Central nervous system (CNS) depression is a physiological state that can result in a decreased rate of breathing, decreased heart rate, and loss of consciousness possibly leading to coma or death.

It is the result of inhibited or suppressed brain activity.

Causes 
Depression of the central nervous system is generally caused by the use of depressant drugs such as ethanol, opioids, barbiturates, benzodiazepines, general anesthetics, and anticonvulsants such as pregabalin used to treat epilepsy.

Drug overdose is often caused by combining two or more depressant drugs, although overdose is also possible by consuming a large dose of one depressant drug.  Central nervous system depression can also be caused by the accidental or intentional inhalation or ingestion of certain volatile chemicals such as butanone (contained in plastic cement) or isopropyl alcohol.  Other causes of central nervous system depression are metabolic disturbances such as hypoglycaemia.

Comparison

In a study comparing the central nervous depression due to supra-therapeutic doses of triazolam (a benzodiazepine), pentobarbital (a barbiturate) and gamma-hydroxybutyric acid (GHB), it appeared as if GHB had the strongest dose-effect function. Since GHB has a high correlation between its dose and its central nervous system depression, it has a high risk of accidental overdose. In the case of accidental overdose of GHB, patients can become drowsy, fall asleep and may enter a coma. Although GHB had higher sedative effects at high doses as compared to triazolam and pentobarbital, it had less of an amnestic effect. Arousal of subjects who received GHB sometimes even required a painful stimulus; this was not seen in patients who received triazolam or pentobarbital group. During the heavy sedation with GHB, the subjects maintained normal respiration and blood pressure. This is often not the case with opioids as they cause respiratory depression.

Treatment 
Significant central nervous system depression is treated within a hospital setting by maintaining breathing and circulation.

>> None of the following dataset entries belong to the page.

/-- The drift-pairing hypothesis `|X| ≤ β√(Q₀ − D²/E)√D` holds (with equality) for the witnesses. [folklore] -/
theorem thresholdWitness_pairing_le {c s : ℝ} (hc : 0 < c) (hs : s < 0) :
    |c / (4 * Real.sqrt (-s) ^ 3)| ≤
      Real.sqrt 2 / Real.sqrt (-s) *
          Real.sqrt (3 * c / (16 * Real.sqrt (-s) ^ 3) -
            (c / (4 * Real.sqrt (-s))) ^ 2 / (c * Real.sqrt (-s))) *
        Real.sqrt (c / (4 * Real.sqrt (-s))) := by
  have hr : 0 < Real.sqrt (-s) := Real.sqrt_pos.2 (by linarith)
  rw [thresholdWitness_reducedEnstrophy hc hs, thresholdWitness_pairing_eq hc hs,
    abs_of_nonneg (by positivity)]

/-- EQUALITY in the rate slot: `β² = (√2)²/(−s)` for `β = √2/√(−s)`. [folklore] -/
theorem thresholdWitness_rate_sq {s : ℝ} (hs : s < 0) :
    (Real.sqrt 2 / Real.sqrt (-s)) ^ 2 = Real.sqrt 2 ^ 2 / (-s) := by
  rw [div_pow, Real.sq_sqrt (by linarith : (0 : ℝ) ≤ -s)]

/-- Extinction `E(s) = c√(−s) → 0` as `s → 0⁻`. [folklore] -/
theorem thresholdWitness_extinction (c : ℝ) :
    Tendsto (fun x => c * Real.sqrt (-x)) (𝓝[<] (0 : ℝ)) (𝓝 0) := by
  have hc : Continuous fun x : ℝ => c * Real.sqrt (-x) :=
    continuous_const.mul (Real.continuous_sqrt.comp continuous_neg)
  have h := hc.tendsto 0
  simp only [neg_zero, Real.sqrt_zero, mul_zero] at h
  exact h.mono_left nhdsWithin_le_nhds

/-- `P(s) = −log(−s)` has `P' = p/(−s)` with `p ≡ 1` (the log-window primitive at `q = 1`). [folklore] -/
theorem thresholdWitness_hasDerivAt_logPrimitive {s : ℝ} (hs : s < 0) :
    HasDerivAt (fun x => -Real.log (-x)) ((1 : ℝ) / (-s)) s := by
  have hne : -s ≠ 0 := by linarith
  have h : HasDerivAt (fun x => -Real.log (-x)) (-((-s)⁻¹ * -1)) s :=
    ((Real.hasDerivAt_log hne).comp s (hasDerivAt_neg' s)).neg
  convert h using 1
  field_simp

/-- The log-window bound at `q = 1`, `K₀ = 0`, with equality: `P(s) − P(s') = log((−s')/(−s))`. [folklore] -/
theorem thresholdWitness_logWindow {s' s : ℝ} (hs' : s' < 0) (hs : s < 0) :
    -Real.log (-s) - -Real.log (-s') ≤ 1 * Real.log (-s' / -s) + 0 := by
  rw [one_mul, add_zero, Real.log_div (by linarith) (by linarith)]
  linarith

/-! ### Satisfiability of the two hypothesis packages at the threshold values -/

/-- **The hypotheses of `two_le_rateSq_of_identities` are satisfiable with `C = √2`** (any floor constant
`c > 0`, any window endpoint `s₁`, no shell sources `m₁ = m₂ = 0`), by the self-similar Type-I-scaled data of the
module docstring; so its conclusion `2 ≤ C²` is attained. [folklore; ROUND-34 K1] -/
theorem identities_satisfiable_at_sqrt_two {c : ℝ} (hc : 0 < c) (s₁ : ℝ) :
    ∃ (E D Q₀ S₁ S₂ X β : ℝ → ℝ),
      (∀ s ∈ Ioo s₁ 0, c * Real.sqrt (-s) ≤ E s) ∧
      (∀ s ∈ Ioo s₁ 0, 0 ≤ D s) ∧
      (∀ s ∈ Ioo s₁ 0, D s ^ 2 ≤ E s * Q₀ s) ∧
      (∀ s ∈ Ioo s₁ 0, HasDerivAt E (-2 * D s + 2 * S₁ s) s) ∧
      (∀ s ∈ Ioo s₁ 0, HasDerivAt D (-2 * Q₀ s + 2 * X s - 2 * S₂ s) s) ∧
      (∀ s ∈ Ioo s₁ 0, |S₁ s| ≤ 0) ∧ (∀ s ∈ Ioo s₁ 0, |S₂ s| ≤ 0) ∧
      (∀ s ∈ Ioo s₁ 0, 0 ≤ β s ∧ β s ^ 2 ≤ Real.sqrt 2 ^ 2 / (-s)) ∧
      (∀ s ∈ Ioo s₁ 0, |X s| ≤ β s * Real.sqrt (Q₀ s - D s ^ 2 / E s) * Real.sqrt (D s)) ∧
      Tendsto E (𝓝[<] 0) (𝓝 0) := by
  refine ⟨fun s => c * Real.sqrt (-s), fun s => c / (4 * Real.sqrt (-s)),
    fun s => 3 * c / (16 * Real.sqrt (-s) ^ 3), fun _ => 0, fun _ => 0,
    fun s => c / (4 * Real.sqrt (-s) ^ 3), fun s => Real.sqrt 2 / Real.sqrt (-s),
    fun s _ => le_rfl, fun s hs => ?_, fun s hs => thresholdWitness_sq_le hs.2,
    fun s hs => thresholdWitness_hasDerivAt_energy c hs.2,
    fun s hs => thresholdWitness_hasDerivAt_enstrophy c hs.2,
    fun s _ => by simp, fun s _ => by simp,
    fun s hs => ⟨by positivity, (thresholdWitness_rate_sq hs.2).le⟩,
    fun s hs => thresholdWitness_pairing_le hc hs.2, thresholdWitness_extinction c⟩
  have hr : 0 < Real.sqrt (-s) := Real.sqrt_pos.2 (by linarith [hs.2])
  positivity

/-- **The hypotheses of `one_le_logMean_of_identities` are satisfiable with `q = 1`, `K₀ = 0`** (any
`c > 0`, any `s₁`, `m₁ = m₂ = 0`), by the same data with `p ≡ 1`, `P(s) = −log(−s)`; so its conclusion
`1 ≤ q` is attained. [folklore; ROUND-34 K1] -/
theorem logMeanIdentities_satisfiable_at_one {c : ℝ} (hc : 0 < c) (s₁ : ℝ) :
    ∃ (E D Q₀ S₁ S₂ X β p P : ℝ → ℝ),
      (∀ s ∈ Ioo s₁ 0, c * Real.sqrt (-s) ≤ E s) ∧
      (∀ s ∈ Ioo s₁ 0, 0 ≤ D s) ∧
      (∀ s ∈ Ioo s₁ 0, D s ^ 2 ≤ E s * Q₀ s) ∧
      (∀ s ∈ Ioo s₁ 0, HasDerivAt E (-2 * D s + 2 * S₁ s) s) ∧
      (∀ s ∈ Ioo s₁ 0, HasDerivAt D (-2 * Q₀ s + 2 * X s - 2 * S₂ s) s) ∧
      (∀ s ∈ Ioo s₁ 0, |S₁ s| ≤ 0) ∧ (∀ s ∈ Ioo s₁ 0, |S₂ s| ≤ 0) ∧
      (∀ s ∈ Ioo s₁ 0, 0 ≤ p s) ∧
      (∀ s ∈ Ioo s₁ 0, HasDerivAt P (p s / (-s)) s) ∧
      (∀ s' ∈ Ioo s₁ 0, ∀ s ∈ Ioo s₁ 0, s' ≤ s → P s - P s' ≤ 1 * Real.log ((-s') / (-s)) + 0) ∧
      (∀ s ∈ Ioo s₁ 0, 0 ≤ β s ∧ β s ^ 2 ≤ 2 * p s / (-s)) ∧
      (∀ s ∈ Ioo s₁ 0, |X s| ≤ β s * Real.sqrt (Q₀ s - D s ^ 2 / E s) * Real.sqrt (D s)) ∧
      Tendsto E (𝓝[<] 0) (𝓝 0) := by
  refine ⟨fun s => c * Real.sqrt (-s), fun s => c / (4 * Real.sqrt (-s)),
    fun s => 3 * c / (16 * Real.sqrt (-s) ^ 3), fun _ => 0, fun _ => 0,
    fun s => c / (4 * Real.sqrt (-s) ^ 3), fun s => Real.sqrt 2 / Real.sqrt (-s),
    fun _ => 1, fun s => -Real.log (-s),
    fun s _ => le_rfl, fun s hs => ?_, fun s hs => thresholdWitness_sq_le hs.2,
    fun s hs => thresholdWitness_hasDerivAt_energy c hs.2,
    fun s hs => thresholdWitness_hasDerivAt_enstrophy c hs.2,
    fun s _ => by simp, fun s _ => by simp, fun s _ => zero_le_one,
    fun s hs => thresholdWitness_hasDerivAt_logPrimitive hs.2,
    fun s' hs' s hs _ => thresholdWitness_logWindow hs'.2 hs.2,
    fun s hs => ⟨by positivity, ?_⟩,
    fun s hs => thresholdWitness_pairing_le hc hs.2, thresholdWitness_extinction c⟩
  · have hr : 0 < Real.sqrt (-s) := Real.sqrt_pos.2 (by linarith [hs.2])
    positivity
  · rw [thresholdWitness_rate_sq hs.2, Real.sq_sqrt (by norm_num : (0 : ℝ) ≤ 2), mul_one]

/-! ### The thresholds cannot be improved by the engines -/

/-- **`2 ≤ C²` is sharp for `two_le_rateSq_of_identities`**: for no `η > 0` does the identity package force
`2 + η ≤ C²` (same binders verbatim, conclusion strengthened) — instantiate at the witnesses with `C = √2`.
Hence the window `C² < 2ν` of T27 / `q < 1` of T28-C is the engine's exact reach. [folklore; ROUND-34 K1] -/
theorem not_forall_identities_two_add_le_rateSq {η : ℝ} (hη : 0 < η) :
    ¬ (∀ (C c m₁ m₂ s₁ : ℝ) (E D Q₀ S₁ S₂ X β : ℝ → ℝ),
        s₁ < 0 → 0 < c → 0 ≤ m₁ → 0 ≤ m₂ →
        (∀ s ∈ Ioo s₁ 0, c * Real.sqrt (-s) ≤ E s) →
        (∀ s ∈ Ioo s₁ 0, 0 ≤ D s) →
        (∀ s ∈ Ioo s₁ 0, D s ^ 2 ≤ E s * Q₀ s) →
        (∀ s ∈ Ioo s₁ 0, HasDerivAt E (-2 * D s + 2 * S₁ s) s) →
        (∀ s ∈ Ioo s₁ 0, HasDerivAt D (-2 * Q₀ s + 2 * X s - 2 * S₂ s) s) →
        (∀ s ∈ Ioo s₁ 0, |S₁ s| ≤ m₁) → (∀ s ∈ Ioo s₁ 0, |S₂ s| ≤ m₂) →
        (∀ s ∈ Ioo s₁ 0, 0 ≤ β s ∧ β s ^ 2 ≤ C ^ 2 / (-s)) →
        (∀ s ∈ Ioo s₁ 0, |X s| ≤ β s * Real.sqrt (Q₀ s - D s ^ 2 / E s) * Real.sqrt (D s)) →
        Tendsto E (𝓝[<] 0) (𝓝 0) → 2 + η ≤ C ^ 2) := by
  intro h
  obtain ⟨E, D, Q₀, S₁, S₂, X, β, hfloor, hDnn, hCS, hE, hD, hS₁, hS₂, hβ, hX, hext⟩ :=
    identities_satisfiable_at_sqrt_two one_pos (-1)
  have h2 := h (Real.sqrt 2) 1 0 0 (-1) E D Q₀ S₁ S₂ X β (by norm_num) one_pos le_rfl le_rfl
    hfloor hDnn hCS hE hD hS₁ hS₂ hβ hX hext
  rw [Real.sq_sqrt (by norm_num : (0 : ℝ) ≤ 2)] at h2
  linarith

/-- **`1 ≤ q` is sharp for `one_le_logMean_of_identities`**: for no `η > 0` does the log-mean identity
package force `1 + η ≤ q` (same binders verbatim, conclusion strengthened) — instantiate at the witnesses
with `q = 1`, `K₀ = 0`.  Hence the hypothesis `q < 1` of T28-C (`typeITraceScarL3_of_logMean_lt`, threshold
`2qν`) cannot be relaxed through this engine. [folklore; ROUND-34 K1] -/
theorem not_forall_identities_one_add_le_logMean {η : ℝ} (hη : 0 < η) :
    ¬ (∀ (q K₀ c m₁ m₂ s₁ : ℝ) (E D Q₀ S₁ S₂ X β p P : ℝ → ℝ),
        s₁ < 0 → 0 < c → 0 ≤ m₁ → 0 ≤ m₂ → 0 ≤ K₀ →
        (∀ s ∈ Ioo s₁ 0, c * Real.sqrt (-s) ≤ E s) →
        (∀ s ∈ Ioo s₁ 0, 0 ≤ D s) →
        (∀ s ∈ Ioo s₁ 0, D s ^ 2 ≤ E s * Q₀ s) →
        (∀ s ∈ Ioo s₁ 0, HasDerivAt E (-2 * D s + 2 * S₁ s) s) →
        (∀ s ∈ Ioo s₁ 0, HasDerivAt D (-2 * Q₀ s + 2 * X s - 2 * S₂ s) s) →
        (∀ s ∈ Ioo s₁ 0, |S₁ s| ≤ m₁) → (∀ s ∈ Ioo s₁ 0, |S₂ s| ≤ m₂) →
        (∀ s ∈ Ioo s₁ 0, 0 ≤ p s) →
        (∀ s ∈ Ioo s₁ 0, HasDerivAt P (p s / (-s)) s) →
        (∀ s' ∈ Ioo s₁ 0, ∀ s ∈ Ioo s₁ 0, s' ≤ s →
          P s - P s' ≤ q * Real.log ((-s') / (-s)) + K₀) →
        (∀ s ∈ Ioo s₁ 0, 0 ≤ β s ∧ β s ^ 2 ≤ 2 * p s / (-s)) →
        (∀ s ∈ Ioo s₁ 0, |X s| ≤ β s * Real.sqrt (Q₀ s - D s ^ 2 / E s) * Real.sqrt (D s)) →
        Tendsto E (𝓝[<] 0) (𝓝 0) → 1 + η ≤ q) := by
  intro h
  obtain ⟨E, D, Q₀, S₁, S₂, X, β, p, P, hfloor, hDnn, hCS, hE, hD, hS₁, hS₂, hpnn, hP, hwin, hβ, hX,
      hext⟩ :=
    logMeanIdentities_satisfiable_at_one one_pos (-1)
  have h1 := h 1 0 1 0 0 (-1) E D Q₀ S₁ S₂ X β p P (by norm_num) one_pos le_rfl le_rfl le_rfl
    hfloor hDnn hCS hE hD hS₁ hS₂ hpnn hP hwin hβ hX hext
  linarith

/-- **Consistency check against the engines themselves**: fed with the witnesses, `two_le_rateSq_of_identities`
returns `2 ≤ (√2)²` and `one_le_logMean_of_identities` returns `1 ≤ 1` — the two tree theorems are invoked
BY NAME on the sharp data (so the binder lists above are literally theirs). [folklore; ROUND-34 K1] -/
theorem thresholdWitness_engines_apply :
    (2 : ℝ) ≤ Real.sqrt 2 ^ 2 ∧ (1 : ℝ) ≤ 1 := by
  obtain ⟨E, D, Q₀, S₁, S₂, X, β, hfloor, hDnn, hCS, hE, hD, hS₁, hS₂, hβ, hX, hext⟩ :=
    identities_satisfiable_at_sqrt_two one_pos (-1)
  obtain ⟨E', D', Q₀', S₁', S₂', X', β', p, P, hfloor', hDnn', hCS', hE', hD', hS₁', hS₂', hpnn, hP, hwin,
      hβ', hX', hext'⟩ :=
    logMeanIdentities_satisfiable_at_one one_pos (-1)
  exact ⟨two_le_rateSq_of_identities (by norm_num) one_pos le_rfl le_rfl hfloor hDnn hCS hE hD hS₁ hS₂
      hβ hX hext,
    one_le_logMean_of_identities (by norm_num) one_pos le_rfl le_rfl le_rfl hfloor' hDnn' hCS' hE' hD'
      hS₁' hS₂' hpnn hP hwin hβ' hX' hext'⟩

end Summit.NavierStokesRegularity.NavierStokesRegularity.Theorems.TypeITraceScarL3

Individuals with reduced breathing may be given supplemental oxygen, while individuals who are not breathing can be ventilated with bag valve mask ventilation or by mechanical ventilation with a respirator. Sympathomimetic drugs may be used to attempt to stimulate cardiac output in order to maintain circulation. Central nervous system depression caused by certain drugs may respond to treatment with an antidote.

There are two antidotes that are frequently used in the hospital setting and these are naloxone and flumazenil. Naloxone is an opioid antagonist and reverses the central nervous depressive effects seen in opioid overdose. In the setting of a colonoscopy, naloxone is rarely administered but when it is administered, its half-life is shorter than some common opioid agonists. Therefore, the patient may still exhibit central nervous system depression after the naloxone has been cleared. Naloxone is typically administered in short intervals with relatively small doses in order to prevent the occurrence of withdrawal, pain, and sympathetic nervous system activation. Flumazenil is a benzodiazepine antagonist and blocks the binding of benzodiazepines to gamma-aminobutyric acid receptors. Similarly to naloxone, flumazenil has a short half-life, and this needs to be taken into account because the patient may exhibit central nervous depression after the antidote has been cleared. Benzodiazepines are used in the treatment of seizures and subsequently, the administration of flumazenil may result in seizures. Therefore, slow administration of flumazenil is necessary to prevent the occurrence of a seizure. These agents are rarely used in the setting of a colonoscopy as 98.8% of colonoscopies use sedatives but only 0.8% of them result in the administration of one of these antidotes. Even if they are rarely used in colonoscopies they are important in preventing the patient from entering a coma or developing respiratory depression when sedatives are not properly dosed. Outside of the colonoscopy setting, these agents are used for other procedures and in the case of drug overdose.